● **The data**:
[Start of section]

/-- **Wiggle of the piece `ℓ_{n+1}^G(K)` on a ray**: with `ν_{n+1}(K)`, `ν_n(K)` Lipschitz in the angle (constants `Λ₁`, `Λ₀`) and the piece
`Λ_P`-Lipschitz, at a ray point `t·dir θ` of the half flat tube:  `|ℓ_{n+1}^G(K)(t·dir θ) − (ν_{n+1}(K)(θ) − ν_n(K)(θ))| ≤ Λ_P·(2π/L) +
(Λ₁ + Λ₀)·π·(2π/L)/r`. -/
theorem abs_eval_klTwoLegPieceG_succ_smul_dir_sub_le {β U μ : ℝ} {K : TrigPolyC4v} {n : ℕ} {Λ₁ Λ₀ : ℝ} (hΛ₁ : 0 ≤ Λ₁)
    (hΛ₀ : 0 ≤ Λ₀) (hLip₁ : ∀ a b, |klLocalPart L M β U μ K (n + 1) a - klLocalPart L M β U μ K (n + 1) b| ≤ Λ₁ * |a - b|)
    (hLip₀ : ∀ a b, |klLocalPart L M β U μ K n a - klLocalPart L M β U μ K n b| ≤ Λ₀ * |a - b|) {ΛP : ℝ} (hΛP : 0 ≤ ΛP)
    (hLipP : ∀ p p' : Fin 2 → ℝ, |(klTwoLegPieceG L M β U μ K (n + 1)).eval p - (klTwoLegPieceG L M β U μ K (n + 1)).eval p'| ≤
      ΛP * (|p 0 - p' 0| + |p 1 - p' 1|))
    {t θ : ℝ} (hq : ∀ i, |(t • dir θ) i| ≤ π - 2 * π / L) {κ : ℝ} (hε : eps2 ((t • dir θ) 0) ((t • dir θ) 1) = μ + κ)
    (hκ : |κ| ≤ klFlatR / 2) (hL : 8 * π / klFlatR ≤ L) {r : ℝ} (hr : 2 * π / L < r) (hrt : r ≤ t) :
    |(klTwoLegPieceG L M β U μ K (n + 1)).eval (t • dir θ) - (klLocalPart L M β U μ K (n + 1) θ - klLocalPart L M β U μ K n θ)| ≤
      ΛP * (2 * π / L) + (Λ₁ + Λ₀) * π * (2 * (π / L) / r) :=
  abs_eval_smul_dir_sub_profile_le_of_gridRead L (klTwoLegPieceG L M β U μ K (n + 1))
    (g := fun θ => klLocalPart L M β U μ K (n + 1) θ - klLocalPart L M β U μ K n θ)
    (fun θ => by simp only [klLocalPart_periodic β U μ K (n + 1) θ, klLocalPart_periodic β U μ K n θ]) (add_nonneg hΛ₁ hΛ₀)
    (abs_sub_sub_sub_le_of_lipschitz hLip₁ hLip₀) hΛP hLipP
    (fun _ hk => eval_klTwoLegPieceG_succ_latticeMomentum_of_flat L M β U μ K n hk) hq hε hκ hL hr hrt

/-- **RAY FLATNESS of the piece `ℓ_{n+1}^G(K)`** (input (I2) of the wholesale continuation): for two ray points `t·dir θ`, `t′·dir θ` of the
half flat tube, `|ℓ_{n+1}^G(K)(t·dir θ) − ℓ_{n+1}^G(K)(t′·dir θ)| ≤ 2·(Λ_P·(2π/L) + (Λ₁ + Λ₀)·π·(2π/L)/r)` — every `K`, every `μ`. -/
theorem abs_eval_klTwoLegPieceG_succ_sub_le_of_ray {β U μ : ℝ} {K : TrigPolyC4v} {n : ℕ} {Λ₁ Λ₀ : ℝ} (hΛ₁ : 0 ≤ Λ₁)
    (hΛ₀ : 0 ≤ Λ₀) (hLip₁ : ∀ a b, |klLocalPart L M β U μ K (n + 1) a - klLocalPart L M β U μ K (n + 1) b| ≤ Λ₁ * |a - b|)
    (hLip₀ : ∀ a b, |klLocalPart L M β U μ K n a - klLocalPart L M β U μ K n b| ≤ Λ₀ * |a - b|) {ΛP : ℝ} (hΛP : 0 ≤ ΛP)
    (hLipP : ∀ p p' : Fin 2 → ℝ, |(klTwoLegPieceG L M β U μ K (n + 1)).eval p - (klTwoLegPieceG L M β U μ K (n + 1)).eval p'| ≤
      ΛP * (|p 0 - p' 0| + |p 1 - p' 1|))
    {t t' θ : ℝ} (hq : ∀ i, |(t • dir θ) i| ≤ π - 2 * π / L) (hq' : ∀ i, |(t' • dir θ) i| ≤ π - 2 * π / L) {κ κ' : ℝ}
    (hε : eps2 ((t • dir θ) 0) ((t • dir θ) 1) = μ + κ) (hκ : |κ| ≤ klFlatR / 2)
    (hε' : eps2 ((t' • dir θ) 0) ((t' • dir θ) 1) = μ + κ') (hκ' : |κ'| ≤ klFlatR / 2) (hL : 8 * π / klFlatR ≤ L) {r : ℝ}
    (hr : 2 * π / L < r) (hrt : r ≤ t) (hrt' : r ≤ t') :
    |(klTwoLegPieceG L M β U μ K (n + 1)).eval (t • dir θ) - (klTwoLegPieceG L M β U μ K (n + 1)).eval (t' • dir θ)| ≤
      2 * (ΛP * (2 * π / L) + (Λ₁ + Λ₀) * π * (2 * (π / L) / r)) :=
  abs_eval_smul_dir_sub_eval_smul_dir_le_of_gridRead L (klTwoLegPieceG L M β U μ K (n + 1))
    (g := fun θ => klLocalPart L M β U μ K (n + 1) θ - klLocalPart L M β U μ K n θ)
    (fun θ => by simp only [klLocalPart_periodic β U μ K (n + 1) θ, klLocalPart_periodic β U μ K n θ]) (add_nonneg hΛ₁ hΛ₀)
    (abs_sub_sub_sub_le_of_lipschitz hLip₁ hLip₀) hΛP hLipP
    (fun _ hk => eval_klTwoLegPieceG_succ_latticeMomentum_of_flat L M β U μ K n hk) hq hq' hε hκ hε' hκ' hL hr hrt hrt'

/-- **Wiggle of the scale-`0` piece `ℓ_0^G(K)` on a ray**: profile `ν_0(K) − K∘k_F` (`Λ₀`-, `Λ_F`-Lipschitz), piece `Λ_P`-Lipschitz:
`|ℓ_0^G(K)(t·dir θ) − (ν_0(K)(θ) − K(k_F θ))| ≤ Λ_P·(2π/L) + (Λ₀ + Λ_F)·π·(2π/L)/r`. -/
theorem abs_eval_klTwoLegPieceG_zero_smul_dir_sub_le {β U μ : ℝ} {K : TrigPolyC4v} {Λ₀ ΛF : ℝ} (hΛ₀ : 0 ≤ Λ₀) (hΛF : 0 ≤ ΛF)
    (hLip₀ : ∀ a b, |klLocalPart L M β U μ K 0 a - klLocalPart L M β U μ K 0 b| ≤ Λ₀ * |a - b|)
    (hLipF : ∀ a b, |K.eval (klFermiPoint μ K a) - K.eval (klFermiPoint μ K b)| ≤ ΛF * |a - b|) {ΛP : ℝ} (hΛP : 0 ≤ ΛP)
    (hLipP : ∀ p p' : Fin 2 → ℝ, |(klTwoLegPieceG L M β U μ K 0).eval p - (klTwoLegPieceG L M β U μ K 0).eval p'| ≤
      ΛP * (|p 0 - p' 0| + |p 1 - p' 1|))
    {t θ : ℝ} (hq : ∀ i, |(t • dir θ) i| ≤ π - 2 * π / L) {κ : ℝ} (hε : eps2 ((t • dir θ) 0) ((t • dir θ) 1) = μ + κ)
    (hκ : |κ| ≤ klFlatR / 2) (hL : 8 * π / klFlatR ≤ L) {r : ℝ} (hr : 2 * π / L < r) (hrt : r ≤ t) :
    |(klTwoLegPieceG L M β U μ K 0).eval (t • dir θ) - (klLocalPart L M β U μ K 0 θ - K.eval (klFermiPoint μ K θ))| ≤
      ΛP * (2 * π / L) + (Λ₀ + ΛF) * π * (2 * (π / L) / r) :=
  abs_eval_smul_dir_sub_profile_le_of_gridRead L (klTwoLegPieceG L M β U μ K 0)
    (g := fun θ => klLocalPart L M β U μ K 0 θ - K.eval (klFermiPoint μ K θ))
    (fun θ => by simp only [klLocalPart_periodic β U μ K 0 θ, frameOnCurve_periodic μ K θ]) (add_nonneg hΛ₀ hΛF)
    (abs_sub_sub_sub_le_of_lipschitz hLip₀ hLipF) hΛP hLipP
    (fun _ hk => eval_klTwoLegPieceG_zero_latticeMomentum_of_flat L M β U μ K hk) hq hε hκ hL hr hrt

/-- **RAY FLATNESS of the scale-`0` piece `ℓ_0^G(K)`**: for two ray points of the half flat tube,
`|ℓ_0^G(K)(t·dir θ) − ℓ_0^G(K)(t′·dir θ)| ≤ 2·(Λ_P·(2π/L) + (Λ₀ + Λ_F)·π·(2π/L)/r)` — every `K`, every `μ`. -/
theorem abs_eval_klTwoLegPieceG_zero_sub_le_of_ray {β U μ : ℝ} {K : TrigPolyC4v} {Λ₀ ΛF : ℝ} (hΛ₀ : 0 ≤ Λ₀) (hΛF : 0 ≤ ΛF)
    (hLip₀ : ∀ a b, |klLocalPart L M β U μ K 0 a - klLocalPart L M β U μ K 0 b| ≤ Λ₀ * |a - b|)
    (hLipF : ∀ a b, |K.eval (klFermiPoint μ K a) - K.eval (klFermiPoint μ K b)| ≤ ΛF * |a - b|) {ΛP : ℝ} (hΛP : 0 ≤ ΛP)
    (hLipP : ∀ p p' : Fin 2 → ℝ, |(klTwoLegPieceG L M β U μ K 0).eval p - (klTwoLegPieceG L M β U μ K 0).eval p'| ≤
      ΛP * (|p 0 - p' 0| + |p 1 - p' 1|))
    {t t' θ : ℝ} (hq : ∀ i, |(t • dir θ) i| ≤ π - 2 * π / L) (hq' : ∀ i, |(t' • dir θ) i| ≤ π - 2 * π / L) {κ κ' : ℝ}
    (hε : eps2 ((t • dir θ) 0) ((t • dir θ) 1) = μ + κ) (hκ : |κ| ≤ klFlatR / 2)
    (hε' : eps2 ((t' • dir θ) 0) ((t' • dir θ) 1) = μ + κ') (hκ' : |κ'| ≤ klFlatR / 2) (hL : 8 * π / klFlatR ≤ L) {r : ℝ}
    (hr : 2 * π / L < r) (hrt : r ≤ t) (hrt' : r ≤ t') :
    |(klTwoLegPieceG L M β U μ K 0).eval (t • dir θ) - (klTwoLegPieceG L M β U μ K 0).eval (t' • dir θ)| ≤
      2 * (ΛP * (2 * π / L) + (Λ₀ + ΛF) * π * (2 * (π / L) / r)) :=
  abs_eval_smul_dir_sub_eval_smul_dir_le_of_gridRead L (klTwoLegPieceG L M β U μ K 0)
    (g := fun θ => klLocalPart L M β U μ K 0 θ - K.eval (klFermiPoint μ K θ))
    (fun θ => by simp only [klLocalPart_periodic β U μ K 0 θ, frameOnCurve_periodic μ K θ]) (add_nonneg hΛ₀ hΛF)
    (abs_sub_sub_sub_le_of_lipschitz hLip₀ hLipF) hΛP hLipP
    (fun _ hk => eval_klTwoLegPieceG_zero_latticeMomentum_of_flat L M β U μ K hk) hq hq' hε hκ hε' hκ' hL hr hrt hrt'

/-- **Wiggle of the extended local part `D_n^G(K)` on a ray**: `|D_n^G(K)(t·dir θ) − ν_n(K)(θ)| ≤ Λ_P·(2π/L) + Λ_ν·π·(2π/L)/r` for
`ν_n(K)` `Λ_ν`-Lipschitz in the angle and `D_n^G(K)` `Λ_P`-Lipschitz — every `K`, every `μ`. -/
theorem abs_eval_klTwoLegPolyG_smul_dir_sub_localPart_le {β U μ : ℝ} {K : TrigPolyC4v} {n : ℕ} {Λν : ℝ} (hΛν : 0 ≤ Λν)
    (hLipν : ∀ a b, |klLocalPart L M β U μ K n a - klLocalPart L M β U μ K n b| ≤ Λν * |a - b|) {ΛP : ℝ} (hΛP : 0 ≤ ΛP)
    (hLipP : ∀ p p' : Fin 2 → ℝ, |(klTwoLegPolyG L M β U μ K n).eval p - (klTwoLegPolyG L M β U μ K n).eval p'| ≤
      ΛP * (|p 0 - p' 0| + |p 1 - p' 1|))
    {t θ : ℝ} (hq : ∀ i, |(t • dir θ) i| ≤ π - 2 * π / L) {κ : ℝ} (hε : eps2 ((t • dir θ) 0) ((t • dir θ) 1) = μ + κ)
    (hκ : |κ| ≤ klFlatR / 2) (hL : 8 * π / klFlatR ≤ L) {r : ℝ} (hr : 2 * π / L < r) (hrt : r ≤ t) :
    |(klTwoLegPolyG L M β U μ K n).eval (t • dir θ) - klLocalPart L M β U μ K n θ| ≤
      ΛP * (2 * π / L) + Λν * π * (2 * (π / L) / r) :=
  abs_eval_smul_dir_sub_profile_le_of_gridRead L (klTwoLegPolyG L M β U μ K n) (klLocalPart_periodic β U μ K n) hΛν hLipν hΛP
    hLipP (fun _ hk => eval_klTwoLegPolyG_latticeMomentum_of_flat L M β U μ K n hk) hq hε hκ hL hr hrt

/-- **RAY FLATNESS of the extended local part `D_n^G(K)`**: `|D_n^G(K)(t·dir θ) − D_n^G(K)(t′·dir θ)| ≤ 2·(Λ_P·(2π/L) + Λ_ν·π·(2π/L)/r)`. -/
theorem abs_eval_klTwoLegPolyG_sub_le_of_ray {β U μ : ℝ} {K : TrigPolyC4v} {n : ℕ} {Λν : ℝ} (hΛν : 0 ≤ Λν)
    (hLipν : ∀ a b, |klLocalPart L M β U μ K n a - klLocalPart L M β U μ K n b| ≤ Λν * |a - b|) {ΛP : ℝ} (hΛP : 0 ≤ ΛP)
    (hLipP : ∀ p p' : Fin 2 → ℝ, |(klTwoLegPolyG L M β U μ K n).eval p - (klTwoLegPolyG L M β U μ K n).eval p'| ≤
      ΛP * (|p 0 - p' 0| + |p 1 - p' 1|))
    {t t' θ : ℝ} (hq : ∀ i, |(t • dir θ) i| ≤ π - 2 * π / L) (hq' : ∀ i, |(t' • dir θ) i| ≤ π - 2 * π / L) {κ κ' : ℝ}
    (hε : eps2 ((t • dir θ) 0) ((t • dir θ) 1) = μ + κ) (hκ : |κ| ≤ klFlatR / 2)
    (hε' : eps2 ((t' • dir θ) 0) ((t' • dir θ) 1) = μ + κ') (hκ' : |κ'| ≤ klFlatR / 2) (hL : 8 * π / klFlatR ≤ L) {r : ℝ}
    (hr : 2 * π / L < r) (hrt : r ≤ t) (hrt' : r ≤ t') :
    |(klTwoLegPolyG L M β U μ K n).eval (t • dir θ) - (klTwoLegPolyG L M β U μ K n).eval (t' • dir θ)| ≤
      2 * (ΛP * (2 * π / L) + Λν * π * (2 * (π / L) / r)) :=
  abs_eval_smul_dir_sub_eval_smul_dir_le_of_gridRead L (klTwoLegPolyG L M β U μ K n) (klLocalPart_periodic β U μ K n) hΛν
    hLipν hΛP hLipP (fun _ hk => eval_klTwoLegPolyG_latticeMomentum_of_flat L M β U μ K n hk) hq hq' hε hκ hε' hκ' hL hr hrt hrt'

[End of section]

● **Task prompt**:
For the string "angle", show each line of the entries above where it occurs.

● **Response area**:
/-- **Wiggle of the piece `ℓ_{n+1}^G(K)` on a ray**: with `ν_{n+1}(K)`, `ν_n(K)` Lipschitz in the angle (constants `Λ₁`, `Λ₀`) and the piece
`ν_n(K)` `Λ_ν`-Lipschitz in the angle and `D_n^G(K)` `Λ_P`-Lipschitz — every `K`, every `μ`. -/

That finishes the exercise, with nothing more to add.